Dr. Jasmina Gačanin
Jasmina Gačanin, prize holder of Karl-von-Frisch-Preis (VBiO) and Scheffel-Preis (Literarische Gesellschaft), received her B.Sc. (2013) and M.Sc. (2015) degrees in Biochemistry, Ulm University, Germany, as a scholarship holder of the “Studienstiftung des deutschen Volkes”. Following, she developed multifunctional hydrogels for medicine during her dissertation in the group of Prof. Dr. Tanja Weil at Ulm University and graduated with summa cum laude in 2020. Jasmina continued her work as a postdoctoral researcher in the group of Prof. Weil at the MPI-P in Mainz as project responsible at the MPI-P, within the framework of two industrial cooperations: BMBF projects "Next Generation Injectable, Adaptive Hydrogels" (InGel-NxG) and "New bio-based rheology modifiers” (Kosmogel). In 2023, Jasmina has been appointed as a “Peretti-Schmucker Fellow”, with the position donated by The Nando and Elsa Peretti Foundation. The research project will address an urgent need in the treatment of skin through newly developed innovative biomaterials – hydrogel-cell formulations as living biomaterials for the next-generation treatment of skin related conditions, wound healing, or tissue engineering. In 2023, Jasmina was appointed as a group leader at MPI-P and leads the new cell-instructive materials group focusing on the development of multifunctional 3D biohybrid materials for medical applications, with focus on regenerative medicine and personal care.
Research Interests
Cell-Instructive Materials: Biohybrids for Applications in Medicine, Health Care and Personal Care
Our research focuses on multifunctional hybrid hydrogels for medicinal applications such as tissue engineering and drug delivery employing various biomolecules such as proteins, peptides, and DNA. Hydrogels that instruct cellular functions to e.g., restore damaged tissue while allowing minimally invasive application and therapeutic options are in high demand in regenerative medicine. Current systems can rarely cover all highly attractive material properties required (high definition, biocompatibility, self-healing…). Considering these aspects and inspired by the complex interplay of molecules in Nature, we explore the combination of the stability of covalent bonds with the dynamic behavior introduced by supramolecular chemistry to develop cell-instructive materials that enable interactivity, responsiveness, and adaptability.

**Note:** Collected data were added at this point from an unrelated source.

/-!
# BalabanUVNodes ∕ N08 — THE HISTORY-EXTENSIVE MASS LETTER, II: THE SLOT OF RECORD `Node00.PrintedUV3V N L` FROM THE (α)-AC ROWS AND THE `dU`-a.e. BOUND
# `m_k(h,·) ≤ exp(c_m|T₁^{(k)}| + d(𝔤)c₁·Σ_{j<k}|Z_j(h)|)` ON PRINT'S ITERATED RADON–NIKODYM HISTORY MASSES — the re-massed AC tower with a HISTORY-DEPENDENT cap

Track A, DAG node N08 = T. Bałaban, CMP **102** (1985) 255–275 [Balaban1985UV3]: Thm 1 p. 257 (bounds (5)), Thm 2 p. 272, (41) p. 266 (the history masses AND the Z-terms
«+ Σ_{j=0}^{k−1} O(log g_j⁻¹)|Z_j|»), pp. 273–274; print's averaging (2) = [Balaban1985Averaging] (15) p. 19.  Cell `pub-ymgap`, width seat `pub-ymgap-dag-n08-w1` (g5),
W-SEAT-START-LIST §n08 item 1 successor piece (o19) = file 24; `--supports` K1⁹ `StabilityBRunRowsAtRecordR13SepCoPHV` (stmt-QuantumFields-27364, KEY MAP v2; helper).  Companion of file 23 (`…N08LargeFieldRowZBudget`:
B25 for an AC tower under the history-extensive letter, the record's booking has the budget `d(𝔤)·c₁`) and of the re-massed tower files I-b ∕ II ∕ III-a ∕ III-b.

WHAT THIS FILE PROVES (kernel; theorems only, 0 def; nothing of the paper asserted).  Write `β := d(𝔤)·c₁ = 𝔠.lane.carrier.dg · 𝔠.lane.carrier.c₁` (`= 3·d(𝔤)` at the record) and
`|Z_{<k}(h)| := Σ_{j<k}|Z_j(h)|` (`Carriers.ZVol`, the volumes (41)'s Z-terms are booked on).
* §1 ★★ `lf_reMassedZ` — ROW B25 POINTWISE AT THE RE-MASSED TOWER `{ X.toTowerBase 𝔠.lane.carrier with W := W′ }.withSeriesAC 𝔖 _` with the family constant `d + c_m`, from
  `RunAlphaAC`'s rows `hLF67`∕`h68` and the HISTORY-DEPENDENT cap «`W′_k(h,U) ≤ exp(c_m|T₁^{(k)}| + β·|Z_{<k}(h)|)`» — III-a §1 with file 23 §1 in place of file 15 §1 and the Z-rate read
  with the budget (`zcoefOf_add_le`); every other lane-side hypothesis and the provisos R-E2′ OF RECORD discharged as in III-a.
* §2 ★★ `nonempty_analyticLeaves_reMassedZ` — the WHOLE analytic bundle `UVStability3D.AnalyticLeaves C′ S T′` at the re-massed tower, `C′ = {𝔠.lane.consts with d := d + c_m}`, from
  the (α)-AC rows and the five `W′`-hypotheses WITH THE HISTORY-DEPENDENT CAP (III-a §3 verbatim but for B25 = §1).
* §3 ★★ `printedUV3G_at_record_of_alphaAC_of_reMassedZ_of_window` — `PrintedUV3G` at the record's binders along such re-massed inputs, given the window (III-b §1's twin).
* §4 ★★★ `printedUV3V_at_slotOfRecord_of_alphaAC_of_massBoundZAE_of_consts` — **THE SLOT OF RECORD `Node00.PrintedUV3V N L` for AC inputs AT PRINT'S OWN AVERAGING pinned to
  the record, from `RunAlphaAC` on the family ∧ «`massRecAC … (X S).av k h ≤ exp(c_m|T₁^{(k)}| + β·|Z_{<k}(h)|)` `dU_k`-ALMOST EVERYWHERE, `1 ≤ k ≤ K`» ∧ `b₀p₀^{p₀}e^{1−p₀} ≤ εbg`** —
  the re-massing CHOSEN INSIDE THE PROOF: `W′_k(h,·) = min (massRecAC … k h) (exp(c_k + β|Z_{<k}(h)|))`, `c_0 = 0`, `c_k = c_m|T₁^{(k)}|` (`=ᵐ massRecAC` by the bound; `≤` it;
  measurable; `≥ 1` at the trivial history; capped); ★★★ `…_of_consts'` — the A6 ∃X form along file 9 §2's inhabitant, the bound stated X-free on
  `MassesAC.massRecAC M₁ Rcol ε_L ε_S (avOfPrint N S)` — III-b's `…_of_consts'` WITH THE HISTORY-EXTENSIVE ANTECEDENT (III-b's uniform letter is the case «budget
  unused»: `exp(c_m|T₁^{(k)}|) ≤ exp(c_m|T₁^{(k)}| + β|Z_{<k}(h)|)`, so it follows from §4 by monotonicity — not restated).

LOCATED READING (R4⁷) (count-neutral; owners — plan ∕ node00-def ∕ pub-balaban3d ∕ the n08-w3∕w6 analysis lineage — decide): N08's residual list in AC currency may be read as
the (α)-AC package `RunAlphaAC` + ONE `dU_k`-a.e. bound on print's iterated Radon–Nikodym history masses that is EXTENSIVE IN THE HISTORY'S PAST LARGE-FIELD VOLUMES,
«`m_k(h,·) ≤ exp(c_m|T₁^{(k)}| + 3d(𝔤)·Σ_{j<k}|Z_j(h)|)`» + the numeric window.  The uniform letter of III-b is the case «budget unused»; the full slack of the record's Z-booking
(`(Cz+Cv)(1−g_j) + d(𝔤)c₁ + [(Cz+Cv)+C₅+C₆+|log σ₀|c₁]·log g_j⁻¹` per unit `|Z_j|`, file 23 §2) is larger still and level-dependent — available through file 23 §1's profile form
if an owner wants it typed at the slot.  Nothing here decides the bound.

HONEST FRAMING: count-neutral helper; the (α)-AC rows and the mass bound are HYPOTHESES = N08's object gap in AC currency; `PrintedUV3V` NOT proved; N08 NOT discharged;
E6′ neither used nor decided; one finite 𝕋⁴ programme at fixed ε, Bałaban AS PRINTED — R4 closes the conditional finite-𝕋⁴ rung `BalabanLadder.UV` only; the Yang–Mills mass
gap (Clay) is NOT proved by any of this; nothing continuum ∕ ℝ⁴ ∕ OS.  No `sorry`, standard axioms.
-/

noncomputable section

open MeasureTheory

namespace Summit.QuantumFields.YangMills.BalabanUVNodes.N08SlotOfRecordFromAlphaACMassBoundZAE

open scoped Matrix.Norms.L2Operator
open Literature.MathematicalPhysics.QuantumFieldTheory.Balaban1983to89
open Literature.MathematicalPhysics.QuantumFieldTheory.Balaban1983to89.Node00 (SU TFamily₃)
open Literature.MathematicalPhysics.QuantumFieldTheory.Balaban1983to89.B10RunsOfRecord
open Literature.MathematicalPhysics.QuantumFieldTheory.Balaban1985CMP102
open Literature.MathematicalPhysics.QuantumFieldTheory.Balaban1985CMP102.Setting
open Literature.MathematicalPhysics.QuantumFieldTheory.Balaban1985CMP102.Theorems (Family)
open Summit.QuantumFields.Balaban3D
open Summit.QuantumFields.Balaban3D.Carriers
open Summit.QuantumFields.Balaban3D.Proofs
open Summit.QuantumFields.Balaban3D.Proofs.ScalesArithmetic
open Summit.QuantumFields.Balaban3D.Proofs.Constants (eps0Of consts3_d_eq_log)
open Summit.QuantumFields.Balaban3D.Proofs.FamilyLE (le_of_eps0Of thresholds_of_le)
open Summit.QuantumFields.Balaban3D.Proofs.Family (prov_hb₁ prov_hb₂)
open Summit.QuantumFields.Balaban3D.Proofs.GroupModelLieC (lieC)
open Summit.QuantumFields.Balaban3D.Proofs.TowerAC
open Summit.QuantumFields.Balaban3D.Proofs.SeriesAC
open Summit.QuantumFields.Balaban3D.Proofs.StandardAC
open Summit.QuantumFields.Balaban3D.Proofs.InputsAC
open Summit.QuantumFields.Balaban3D.Proofs.MassesAC (massRecAC massRecAC_nonneg massRecAC_zero one_le_massRecAC_triv measurable_massRecAC)
open Summit.QuantumFields.Balaban3D.Proofs.AlphaAC (AlphaDataAC StepAlphaAC RunAlphaAC)
open Summit.QuantumFields.Balaban3D.Proofs.Thresholds (gamma71L)
open Summit.QuantumFields.Balaban3D.Proofs.LiftBridge (liftCfg)
open Summit.QuantumFields.Balaban3D.Proofs.Run3SmallFactors (codeZ)
open Summit.QuantumFields.YangMills.BalabanUVNodes.N08Thm2AsPrintedAtSlotOfRecordAC (exists_TFamily₃_of_av_eq exists_externalInputsAC_ofPrint)
open Summit.QuantumFields.YangMills.BalabanUVNodes.N08Thm2AtRecordFromAlpha (window_of_famConsts pos_of_famConsts consts_adm_of_pos)
open Summit.QuantumFields.YangMills.BalabanUVNodes.N08SlotOfRecordFromAlphaAC (printedUV3G_of_analyticLeaves_towerAC3_of_window bound25_vac_of_alphaAC)
open Summit.QuantumFields.YangMills.BalabanUVNodes.N08ReMassedACStepBounds (reMassed_mass_eq_zero_of_not_admissible)
open Summit.QuantumFields.YangMills.BalabanUVNodes.N08ReMassedACThm2 (exists_stepLeaves_reMassed logZT_le_reMassed step0_reMassed)
open Summit.QuantumFields.YangMills.BalabanUVNodes.N08ReMassedACLeaves (bound46_reMassed usesConsts_reMassed)
open Summit.QuantumFields.YangMills.BalabanUVNodes.N08LargeFieldRowZBudget (lf_towerAC3_of_massBoundZ_const zcoefOf_add_le budget_nonneg)
open B7Prop1Explicit (hol plaqWord)
open B7Prop1Local (pdevOn loK plaqHiK)
open B7Prop2Explicit (avgIter)
open B10LargeField (xlog)

/-! ## §1 Row B25 POINTWISE at the re-massed tower under the history-dependent cap -/
section Lane

variable {L : ℕ} {S : Scales L} {G : Type} [GaugeGroup G] [MeasurableSpace G] [HaarData G]
  {𝔊 : GroupModel G} {𝔠 : Primitives.AlphaConsts L 𝔊.N} {X : ExternalInputsAC S G}
  {𝔖 : ∀ k, StepSeries S G ↥(lieC 𝔊) (nblkOf S 𝔠.lane.carrier k) k} {𝔄 : AlphaDataAC 𝔊 𝔠 X 𝔖}
  (hfam : S.g ^ 2 * S.ε₀ ≤ (min 𝔠.gamma0 1) ^ 2)
  (W' : HistWeightsAC S.P G) (B' : TowerBaseAC S G) (hB' : B' = { X.toTowerBase 𝔠.lane.carrier with W := W' })
  (hae : ∀ j, j ≤ S.K → ∀ h : Hist S.P j, W'.mass j h =ᵐ[fieldMeasure S.P j G]
    massRecAC 𝔠.lane.carrier.M₁ (rcolOf S 𝔠.lane.carrier) (eps1Of S 𝔠.lane.carrier) (epsSOf S 𝔠.lane.carrier) X.av j h)
  (hdom : ∀ (j : ℕ) (h : Hist S.P j) (U : GaugeField S.P j G),
    W'.mass j h U ≤ massRecAC 𝔠.lane.carrier.M₁ (rcolOf S 𝔠.lane.carrier) (eps1Of S 𝔠.lane.carrier) (epsSOf S 𝔠.lane.carrier) X.av j h U)
  (hWm : ∀ (j : ℕ) (h : Hist S.P j), Measurable (W'.mass j h)) (hmt : ∀ (j : ℕ) (U : GaugeField S.P j G), 1 ≤ W'.mass j (Hist.triv S.P j) U)

include hfam hB' hdom in
/-- ★★ **ROW B25 POINTWISE AT THE RE-MASSED TOWER UNDER THE HISTORY-DEPENDENT CAP** `W′_k(h,U) ≤ exp(c_m|T₁^{(k)}| + d(𝔤)c₁·Σ_{j<k}|Z_j(h)|)`, from `RunAlphaAC`'s rows `hLF67`∕`h68`
(they read `X.UkH` = the re-massed input's composite minimisers): file 23 §1 at the re-massed input, the Z-rate read with the record's budget (`zcoefOf_add_le`), every other
lane-side hypothesis discharged as in III-a §1 — provisos of record unchanged. [cite: Balaban1985UV3, pp.273–274 + (67)–(68) p.273 + (39)–(41) p.266 + (7) p.257] -/
theorem lf_reMassedZ {cm : ℝ} (hcm : 0 ≤ cm)
    (hcap : ∀ k, 1 ≤ k → k ≤ S.K → ∀ (h : Hist S.P k) (U : GaugeField S.P k G),
      W'.mass k h U ≤ Real.exp (cm * S.sites k + 𝔠.lane.carrier.dg * 𝔠.lane.carrier.c₁ *
        ∑ j ∈ Finset.range k, (ZVol 𝔠.lane.carrier.M₁ (rcolOf S 𝔠.lane.carrier) k h j : ℝ)))
    (R : RunAlphaAC 𝔊 𝔠 X 𝔖 𝔄) :
    ∀ k, k ≤ (B'.withSeriesAC 𝔖 (piecesParamsOf S 𝔠.lane.carrier)).tower3.toTowerRun.K →
      ∀ U : (B'.withSeriesAC 𝔖 (piecesParamsOf S 𝔠.lane.carrier)).tower3.toTowerRun.Cfg k,
      (B'.withSeriesAC 𝔖 (piecesParamsOf S 𝔠.lane.carrier)).tower3.toTowerRun.LF k U
          (fun h => -((B'.withSeriesAC 𝔖 (piecesParamsOf S 𝔠.lane.carrier)).tower3.toTowerRun.mainT k h U)
            + (B'.withSeriesAC 𝔖 (piecesParamsOf S 𝔠.lane.carrier)).tower3.toTowerRun.Zterm k h)
        ≤ Real.exp ((𝔠.lane.consts.d + cm) * (B'.withSeriesAC 𝔖 (piecesParamsOf S 𝔠.lane.carrier)).tower3.toTowerRun.sites k) := by
  subst hB'
  have hr₀ : 0 ≤ 𝔠.lane.carrier.r₀ := le_trans zero_le_one 𝔠.one_le_r₀
  have hCz : 0 ≤ 𝔠.lane.carrier.Cz + 𝔠.lane.carrier.Cv := add_nonneg 𝔠.Cz_nonneg 𝔠.Cv_nonneg
  have hc₁ : 0 ≤ 𝔠.lane.carrier.c₁ := by show (0 : ℝ) ≤ 3; norm_num
  have hA : 0 ≤ (𝔠.lane.carrier.Cz + 𝔠.lane.carrier.Cv) + 𝔠.lane.carrier.C₅ + 𝔠.lane.carrier.C₆ +
      (|𝔠.lane.carrier.logσ₀| + 𝔠.lane.carrier.dg) * 𝔠.lane.carrier.c₁ := by
    have := 𝔠.lane.carrier.dg_nonneg
    have := abs_nonneg 𝔠.lane.carrier.logσ₀
    have h5 : 0 ≤ 𝔠.lane.carrier.C₅ := 𝔠.C₅_nonneg
    have h6 : 0 ≤ 𝔠.lane.carrier.C₆ := 𝔠.C₆_nonneg
    positivity
  have hρ : (0 : ℝ) ≤ (𝔠.lane.carrier.R₁ + 1) * 𝔠.lane.carrier.M₁ := by
    have : 0 ≤ 𝔠.lane.carrier.R₁ := 𝔠.R₁_nonneg
    positivity
  exact lf_towerAC3_of_massBoundZ_const 𝔊 𝔠.lane.consts (consts3_d_eq_log 𝔠.lane.F 𝔠.lane.sc) rfl S.hL.2
    (({ X.toTowerBase 𝔠.lane.carrier with W := W' } : TowerBaseAC S G).withSeriesAC 𝔖 (piecesParamsOf S 𝔠.lane.carrier)) (gs := 1) (ε := S.g0sq)
    (fun k hk => by exact_mod_cast sites_eq_card S k (by omega))
    (fun k h U hh => reMassed_mass_eq_zero_of_not_admissible W' hdom k h U hh)
    hcm (budget_nonneg 𝔠.lane.carrier hc₁) hcap (g0sq_pos S) 𝔠.C68_pos 𝔠.lane.F.b₀_pos 𝔠.lane.F.p₀_pos
    (fun j => by rw [show 𝔠.lane.consts.g = 1 from rfl, show 𝔠.lane.consts.L = (L : ℝ) from rfl]; exact gk_eq_gRun_norm S j)
    (fun j hj => (thresholds_of_le hfam j hj.le).2.2.2.1) R.hLF67 R.h68 𝔠.lane.F.M₁_pos
    (LargeFieldStd.rcolOf_antitone 𝔠.lane.carrier 𝔠.R₁_nonneg hr₀) hρ hr₀ (LargeFieldStd.rcolOf_le 𝔠.lane.carrier 𝔠.R₁_nonneg hr₀)
    (LargeFieldStd.zcoefOf_nonneg 𝔠.lane.carrier hCz 𝔠.C₅_nonneg 𝔠.C₆_nonneg hc₁)
    (zcoefOf_add_le S 𝔠.lane.carrier hCz 𝔠.C₅_nonneg 𝔠.C₆_nonneg hc₁) hA
    (fun j hj => ⟨gk_pos S j, gk_le_one S S.gK_le_one j hj⟩) le_rfl 𝔠.prov_r₀p₀ (prov_hb₁ 𝔠 𝔊.N_pos) (prov_hb₂ 𝔠 𝔊.N_pos)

Here, protein-derived backbones are especially attractive when combined with supramolecular gelators of either DNA or nanofiber-forming peptides: The resulting hydrogels demonstrate impressive material and biological properties like thixotropic behavior and biocompatibility.[1-4] While DNA programmability achieves controlled delivery of bioactive protein to e.g., control cell population[1,2], crosslinking peptide grafts facilitate gel injection to minimize damage to healthy tissue[3]. Cooperative projects with partners from industry explored the development of hydrogel platforms as novel treatment options or as bio-based rheology modifiers. Overall, a broad and interdisciplinary approach is pursued (synthesis, material characterization (e.g. rheology, cell studies, biofabrication) within fundamental research and application-oriented projects.
Key Achievements: Depsi-peptide principle for controlling structure formation in peptide nanofibrils and implementation of structural control as platform over multiple length-scales: peptides - biohybrids – hydrogels. By synthesizing self-assembling peptides as so-called Depsi-peptides, the intrinsic structure formation in solutions becomes controllable. This provides a defined chemistry as aggregation can be specifically activated.